*Task to carry out*.
Write out exactly the lines from the first line of the records below through the line that contains "Prop. 4.7 ([McC]", and stop there.

*Supplied entries*.
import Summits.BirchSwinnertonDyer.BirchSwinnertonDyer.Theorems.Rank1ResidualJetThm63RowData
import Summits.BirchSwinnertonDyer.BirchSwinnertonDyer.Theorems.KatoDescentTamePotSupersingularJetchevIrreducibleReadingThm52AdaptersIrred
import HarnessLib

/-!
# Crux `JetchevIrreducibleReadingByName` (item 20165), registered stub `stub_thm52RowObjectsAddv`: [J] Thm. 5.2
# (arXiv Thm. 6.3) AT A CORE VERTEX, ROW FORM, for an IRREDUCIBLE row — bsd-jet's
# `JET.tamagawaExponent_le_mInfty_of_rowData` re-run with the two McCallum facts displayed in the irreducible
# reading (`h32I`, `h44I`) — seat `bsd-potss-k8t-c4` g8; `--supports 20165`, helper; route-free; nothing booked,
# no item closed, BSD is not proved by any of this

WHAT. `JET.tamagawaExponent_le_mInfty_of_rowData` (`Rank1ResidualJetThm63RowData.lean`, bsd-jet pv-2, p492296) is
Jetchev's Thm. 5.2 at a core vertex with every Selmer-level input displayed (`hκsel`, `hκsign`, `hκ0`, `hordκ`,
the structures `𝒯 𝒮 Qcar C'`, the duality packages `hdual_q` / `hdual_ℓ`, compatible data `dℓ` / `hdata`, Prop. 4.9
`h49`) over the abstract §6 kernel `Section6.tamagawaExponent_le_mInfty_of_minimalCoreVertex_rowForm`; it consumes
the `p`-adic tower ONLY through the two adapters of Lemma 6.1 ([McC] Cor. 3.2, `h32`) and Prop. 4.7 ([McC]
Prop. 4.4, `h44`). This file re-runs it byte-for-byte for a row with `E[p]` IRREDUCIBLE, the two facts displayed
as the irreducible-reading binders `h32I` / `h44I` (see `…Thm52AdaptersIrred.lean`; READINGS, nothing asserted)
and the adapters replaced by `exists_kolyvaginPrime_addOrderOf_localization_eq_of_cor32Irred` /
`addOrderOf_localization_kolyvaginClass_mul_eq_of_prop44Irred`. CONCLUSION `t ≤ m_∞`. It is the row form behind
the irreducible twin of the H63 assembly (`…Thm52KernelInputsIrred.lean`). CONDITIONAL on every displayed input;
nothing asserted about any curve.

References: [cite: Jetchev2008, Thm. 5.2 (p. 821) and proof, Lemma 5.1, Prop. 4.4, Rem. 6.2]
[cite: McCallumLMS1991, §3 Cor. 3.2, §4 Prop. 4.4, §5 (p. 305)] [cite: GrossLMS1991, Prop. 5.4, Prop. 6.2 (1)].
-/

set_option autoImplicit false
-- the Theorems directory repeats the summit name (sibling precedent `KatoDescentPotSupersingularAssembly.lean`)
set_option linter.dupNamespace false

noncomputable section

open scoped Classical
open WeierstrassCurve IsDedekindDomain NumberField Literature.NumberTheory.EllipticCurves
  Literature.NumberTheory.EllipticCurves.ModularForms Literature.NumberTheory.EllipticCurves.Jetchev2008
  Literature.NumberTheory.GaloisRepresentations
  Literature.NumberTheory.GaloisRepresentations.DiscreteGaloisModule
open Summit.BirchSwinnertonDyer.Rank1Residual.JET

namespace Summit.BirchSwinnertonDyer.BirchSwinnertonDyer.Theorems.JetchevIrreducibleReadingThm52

*Task response*.
import Summits.BirchSwinnertonDyer.BirchSwinnertonDyer.Theorems.Rank1ResidualJetThm63RowData
import Summits.BirchSwinnertonDyer.BirchSwinnertonDyer.Theorems.KatoDescentTamePotSupersingularJetchevIrreducibleReadingThm52AdaptersIrred
import HarnessLib

/-!
# Crux `JetchevIrreducibleReadingByName` (item 20165), registered stub `stub_thm52RowObjectsAddv`: [J] Thm. 5.2
# (arXiv Thm. 6.3) AT A CORE VERTEX, ROW FORM, for an IRREDUCIBLE row — bsd-jet's
# `JET.tamagawaExponent_le_mInfty_of_rowData` re-run with the two McCallum facts displayed in the irreducible
# reading (`h32I`, `h44I`) — seat `bsd-potss-k8t-c4` g8; `--supports 20165`, helper; route-free; nothing booked,
# no item closed, BSD is not proved by any of this

WHAT. `JET.tamagawaExponent_le_mInfty_of_rowData` (`Rank1ResidualJetThm63RowData.lean`, bsd-jet pv-2, p492296) is
Jetchev's Thm. 5.2 at a core vertex with every Selmer-level input displayed (`hκsel`, `hκsign`, `hκ0`, `hordκ`,
the structures `𝒯 𝒮 Qcar C'`, the duality packages `hdual_q` / `hdual_ℓ`, compatible data `dℓ` / `hdata`, Prop. 4.9
`h49`) over the abstract §6 kernel `Section6.tamagawaExponent_le_mInfty_of_minimalCoreVertex_rowForm`; it consumes
the `p`-adic tower ONLY through the two adapters of Lemma 6.1 ([McC] Cor. 3.2, `h32`) and Prop. 4.7 ([McC]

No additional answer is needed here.